## TASK ITEM
The number needed is how many lines in these entries contain "added"; give it alone.

─── RECORDS TO USE

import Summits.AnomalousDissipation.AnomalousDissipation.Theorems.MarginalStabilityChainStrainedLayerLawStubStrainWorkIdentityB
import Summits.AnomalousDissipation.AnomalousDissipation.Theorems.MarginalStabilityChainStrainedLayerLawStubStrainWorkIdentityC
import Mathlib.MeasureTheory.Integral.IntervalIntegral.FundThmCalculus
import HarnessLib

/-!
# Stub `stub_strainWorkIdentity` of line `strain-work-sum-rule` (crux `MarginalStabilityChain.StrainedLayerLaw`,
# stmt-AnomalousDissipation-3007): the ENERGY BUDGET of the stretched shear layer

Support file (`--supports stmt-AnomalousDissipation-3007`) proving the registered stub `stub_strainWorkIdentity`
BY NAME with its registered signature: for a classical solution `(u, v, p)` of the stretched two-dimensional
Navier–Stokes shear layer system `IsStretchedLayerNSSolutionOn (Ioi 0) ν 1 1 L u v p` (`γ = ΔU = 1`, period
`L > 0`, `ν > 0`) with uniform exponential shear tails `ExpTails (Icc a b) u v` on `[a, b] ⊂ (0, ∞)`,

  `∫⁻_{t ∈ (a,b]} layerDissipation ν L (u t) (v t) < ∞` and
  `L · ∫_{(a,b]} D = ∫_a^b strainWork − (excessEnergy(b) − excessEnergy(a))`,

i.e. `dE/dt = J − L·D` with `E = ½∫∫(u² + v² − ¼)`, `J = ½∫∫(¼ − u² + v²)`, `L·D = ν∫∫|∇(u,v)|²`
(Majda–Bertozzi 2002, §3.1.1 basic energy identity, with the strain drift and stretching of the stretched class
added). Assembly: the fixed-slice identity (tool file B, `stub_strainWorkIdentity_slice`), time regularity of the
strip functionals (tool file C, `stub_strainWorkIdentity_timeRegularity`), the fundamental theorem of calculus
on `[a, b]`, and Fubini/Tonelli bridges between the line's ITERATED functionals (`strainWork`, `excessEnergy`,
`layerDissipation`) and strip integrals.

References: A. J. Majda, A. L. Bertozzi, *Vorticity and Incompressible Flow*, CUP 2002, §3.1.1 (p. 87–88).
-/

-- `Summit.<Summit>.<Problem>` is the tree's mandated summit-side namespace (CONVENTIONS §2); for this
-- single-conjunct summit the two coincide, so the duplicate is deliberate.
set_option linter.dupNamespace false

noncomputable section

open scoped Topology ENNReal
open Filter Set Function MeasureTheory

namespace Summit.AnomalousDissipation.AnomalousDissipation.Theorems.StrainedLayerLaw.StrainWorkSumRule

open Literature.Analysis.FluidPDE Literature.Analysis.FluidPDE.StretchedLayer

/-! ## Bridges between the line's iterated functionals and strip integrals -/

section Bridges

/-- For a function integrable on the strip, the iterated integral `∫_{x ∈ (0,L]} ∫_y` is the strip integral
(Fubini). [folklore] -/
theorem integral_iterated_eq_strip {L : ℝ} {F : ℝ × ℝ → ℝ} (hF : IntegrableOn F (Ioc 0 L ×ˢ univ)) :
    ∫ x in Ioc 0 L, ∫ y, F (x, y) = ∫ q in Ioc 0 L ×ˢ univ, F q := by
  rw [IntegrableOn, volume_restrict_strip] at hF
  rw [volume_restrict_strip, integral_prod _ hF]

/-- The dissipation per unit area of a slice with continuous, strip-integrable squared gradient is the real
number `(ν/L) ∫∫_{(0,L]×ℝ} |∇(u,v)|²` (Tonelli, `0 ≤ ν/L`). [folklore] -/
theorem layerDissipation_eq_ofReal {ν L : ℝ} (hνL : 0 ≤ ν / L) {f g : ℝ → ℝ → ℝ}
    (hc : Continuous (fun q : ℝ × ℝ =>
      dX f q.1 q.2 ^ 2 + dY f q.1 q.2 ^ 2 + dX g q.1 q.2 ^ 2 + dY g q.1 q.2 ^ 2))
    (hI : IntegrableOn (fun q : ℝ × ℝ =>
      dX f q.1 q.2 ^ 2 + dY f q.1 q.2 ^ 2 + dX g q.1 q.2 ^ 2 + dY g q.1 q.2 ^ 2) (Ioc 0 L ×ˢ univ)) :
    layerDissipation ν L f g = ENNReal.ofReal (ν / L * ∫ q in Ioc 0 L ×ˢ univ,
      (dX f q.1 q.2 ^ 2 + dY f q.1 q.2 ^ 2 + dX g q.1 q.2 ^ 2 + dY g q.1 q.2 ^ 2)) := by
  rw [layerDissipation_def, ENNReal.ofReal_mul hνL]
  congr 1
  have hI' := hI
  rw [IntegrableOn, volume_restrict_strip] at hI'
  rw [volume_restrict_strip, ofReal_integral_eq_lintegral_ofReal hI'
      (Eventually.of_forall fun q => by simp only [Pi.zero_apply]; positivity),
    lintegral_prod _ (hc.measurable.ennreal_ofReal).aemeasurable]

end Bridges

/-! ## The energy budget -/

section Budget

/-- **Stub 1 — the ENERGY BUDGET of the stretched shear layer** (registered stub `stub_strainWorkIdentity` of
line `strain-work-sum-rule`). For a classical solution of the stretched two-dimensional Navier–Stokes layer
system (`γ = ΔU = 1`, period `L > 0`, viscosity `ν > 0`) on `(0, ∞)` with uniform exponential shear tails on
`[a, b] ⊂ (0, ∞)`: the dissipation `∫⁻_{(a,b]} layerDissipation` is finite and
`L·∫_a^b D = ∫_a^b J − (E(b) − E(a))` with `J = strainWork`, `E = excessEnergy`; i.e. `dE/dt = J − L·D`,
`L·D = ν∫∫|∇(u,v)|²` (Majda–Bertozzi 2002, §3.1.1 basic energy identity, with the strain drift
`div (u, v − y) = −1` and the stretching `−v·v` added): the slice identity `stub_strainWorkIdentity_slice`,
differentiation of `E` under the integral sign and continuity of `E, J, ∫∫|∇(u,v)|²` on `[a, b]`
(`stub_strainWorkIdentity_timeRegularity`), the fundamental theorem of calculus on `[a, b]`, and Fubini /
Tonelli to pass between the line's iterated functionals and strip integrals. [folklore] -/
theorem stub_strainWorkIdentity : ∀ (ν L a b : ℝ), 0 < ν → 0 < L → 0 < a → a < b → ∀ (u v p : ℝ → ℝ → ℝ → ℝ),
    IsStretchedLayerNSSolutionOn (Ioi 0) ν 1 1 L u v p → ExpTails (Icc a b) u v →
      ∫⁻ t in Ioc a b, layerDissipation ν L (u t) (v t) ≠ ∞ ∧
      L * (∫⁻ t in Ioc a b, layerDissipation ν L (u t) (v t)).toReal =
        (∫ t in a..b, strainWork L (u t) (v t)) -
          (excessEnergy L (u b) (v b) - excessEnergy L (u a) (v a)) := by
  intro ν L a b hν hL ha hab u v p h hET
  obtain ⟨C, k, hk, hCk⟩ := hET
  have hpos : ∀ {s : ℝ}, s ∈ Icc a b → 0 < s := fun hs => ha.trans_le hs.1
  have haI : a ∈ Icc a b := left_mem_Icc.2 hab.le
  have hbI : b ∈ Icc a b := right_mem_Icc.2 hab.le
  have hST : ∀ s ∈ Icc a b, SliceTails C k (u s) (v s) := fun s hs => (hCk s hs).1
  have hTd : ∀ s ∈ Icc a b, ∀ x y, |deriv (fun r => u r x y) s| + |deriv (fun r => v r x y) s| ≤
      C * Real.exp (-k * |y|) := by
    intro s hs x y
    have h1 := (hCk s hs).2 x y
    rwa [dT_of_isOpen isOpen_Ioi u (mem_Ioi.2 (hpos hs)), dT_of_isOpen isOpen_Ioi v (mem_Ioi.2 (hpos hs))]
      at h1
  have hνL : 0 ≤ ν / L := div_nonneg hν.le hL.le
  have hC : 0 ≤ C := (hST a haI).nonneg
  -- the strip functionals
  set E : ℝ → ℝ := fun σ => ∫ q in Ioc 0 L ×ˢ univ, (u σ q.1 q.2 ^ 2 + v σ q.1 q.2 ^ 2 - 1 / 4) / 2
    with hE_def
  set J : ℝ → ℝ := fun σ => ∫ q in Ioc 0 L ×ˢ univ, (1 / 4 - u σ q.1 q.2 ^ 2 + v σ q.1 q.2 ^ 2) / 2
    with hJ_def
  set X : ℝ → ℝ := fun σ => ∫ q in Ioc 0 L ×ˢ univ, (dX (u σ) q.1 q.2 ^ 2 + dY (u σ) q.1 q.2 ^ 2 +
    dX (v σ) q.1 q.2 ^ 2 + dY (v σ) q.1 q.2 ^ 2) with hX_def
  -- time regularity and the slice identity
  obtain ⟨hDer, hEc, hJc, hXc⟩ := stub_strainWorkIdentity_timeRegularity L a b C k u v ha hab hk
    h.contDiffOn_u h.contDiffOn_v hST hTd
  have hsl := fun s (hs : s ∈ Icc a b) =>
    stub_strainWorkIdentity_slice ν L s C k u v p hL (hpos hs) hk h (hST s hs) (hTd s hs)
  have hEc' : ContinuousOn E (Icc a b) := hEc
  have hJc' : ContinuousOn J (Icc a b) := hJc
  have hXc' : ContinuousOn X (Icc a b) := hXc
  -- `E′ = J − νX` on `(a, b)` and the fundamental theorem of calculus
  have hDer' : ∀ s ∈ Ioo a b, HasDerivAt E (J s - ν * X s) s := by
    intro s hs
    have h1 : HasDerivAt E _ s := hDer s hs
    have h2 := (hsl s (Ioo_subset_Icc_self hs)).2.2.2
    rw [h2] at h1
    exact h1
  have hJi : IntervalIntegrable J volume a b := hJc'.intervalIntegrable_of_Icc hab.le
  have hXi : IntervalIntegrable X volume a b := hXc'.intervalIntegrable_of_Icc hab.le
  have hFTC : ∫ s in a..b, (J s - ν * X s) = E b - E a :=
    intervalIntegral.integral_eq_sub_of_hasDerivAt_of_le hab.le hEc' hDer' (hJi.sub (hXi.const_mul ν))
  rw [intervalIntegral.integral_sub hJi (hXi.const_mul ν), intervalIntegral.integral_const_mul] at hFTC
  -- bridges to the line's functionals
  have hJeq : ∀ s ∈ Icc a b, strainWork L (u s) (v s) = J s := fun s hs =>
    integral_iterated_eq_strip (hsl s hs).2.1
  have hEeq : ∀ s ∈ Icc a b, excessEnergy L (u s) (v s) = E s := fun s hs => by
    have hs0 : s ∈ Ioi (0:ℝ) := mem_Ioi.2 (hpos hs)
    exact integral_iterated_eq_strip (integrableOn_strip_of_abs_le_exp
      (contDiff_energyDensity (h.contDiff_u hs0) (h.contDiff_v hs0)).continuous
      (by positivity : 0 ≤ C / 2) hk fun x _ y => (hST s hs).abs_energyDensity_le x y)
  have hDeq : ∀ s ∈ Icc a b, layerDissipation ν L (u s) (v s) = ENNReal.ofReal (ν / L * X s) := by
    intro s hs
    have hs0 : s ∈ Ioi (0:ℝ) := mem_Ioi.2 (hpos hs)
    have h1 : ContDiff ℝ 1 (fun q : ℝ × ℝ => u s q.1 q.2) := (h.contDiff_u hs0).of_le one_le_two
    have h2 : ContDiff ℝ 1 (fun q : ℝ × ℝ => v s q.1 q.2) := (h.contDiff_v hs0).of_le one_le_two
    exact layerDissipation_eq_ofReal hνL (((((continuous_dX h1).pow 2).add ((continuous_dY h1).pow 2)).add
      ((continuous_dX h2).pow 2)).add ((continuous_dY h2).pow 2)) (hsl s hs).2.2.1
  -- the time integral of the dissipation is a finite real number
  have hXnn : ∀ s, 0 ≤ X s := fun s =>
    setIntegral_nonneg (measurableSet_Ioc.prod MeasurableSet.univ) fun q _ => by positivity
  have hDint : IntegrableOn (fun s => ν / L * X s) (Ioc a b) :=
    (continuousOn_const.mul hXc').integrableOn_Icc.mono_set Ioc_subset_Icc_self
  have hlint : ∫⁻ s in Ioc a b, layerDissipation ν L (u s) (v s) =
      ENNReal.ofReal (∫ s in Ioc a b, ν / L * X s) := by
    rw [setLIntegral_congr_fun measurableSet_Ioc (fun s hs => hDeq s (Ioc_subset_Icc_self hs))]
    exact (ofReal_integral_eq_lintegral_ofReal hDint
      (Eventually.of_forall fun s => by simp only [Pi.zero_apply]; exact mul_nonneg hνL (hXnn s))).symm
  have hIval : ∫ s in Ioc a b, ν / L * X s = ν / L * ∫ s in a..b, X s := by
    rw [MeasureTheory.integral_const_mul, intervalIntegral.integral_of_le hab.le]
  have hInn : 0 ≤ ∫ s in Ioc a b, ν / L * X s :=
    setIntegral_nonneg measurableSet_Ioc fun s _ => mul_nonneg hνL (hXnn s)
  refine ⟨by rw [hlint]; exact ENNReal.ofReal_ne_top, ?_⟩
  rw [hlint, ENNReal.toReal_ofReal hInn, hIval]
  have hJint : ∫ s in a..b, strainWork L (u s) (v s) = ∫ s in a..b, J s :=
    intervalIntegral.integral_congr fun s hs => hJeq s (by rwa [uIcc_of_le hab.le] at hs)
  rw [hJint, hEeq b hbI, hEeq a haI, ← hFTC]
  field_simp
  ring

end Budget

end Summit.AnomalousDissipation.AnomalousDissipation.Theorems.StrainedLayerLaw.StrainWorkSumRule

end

──────

## FINISHED TASK
2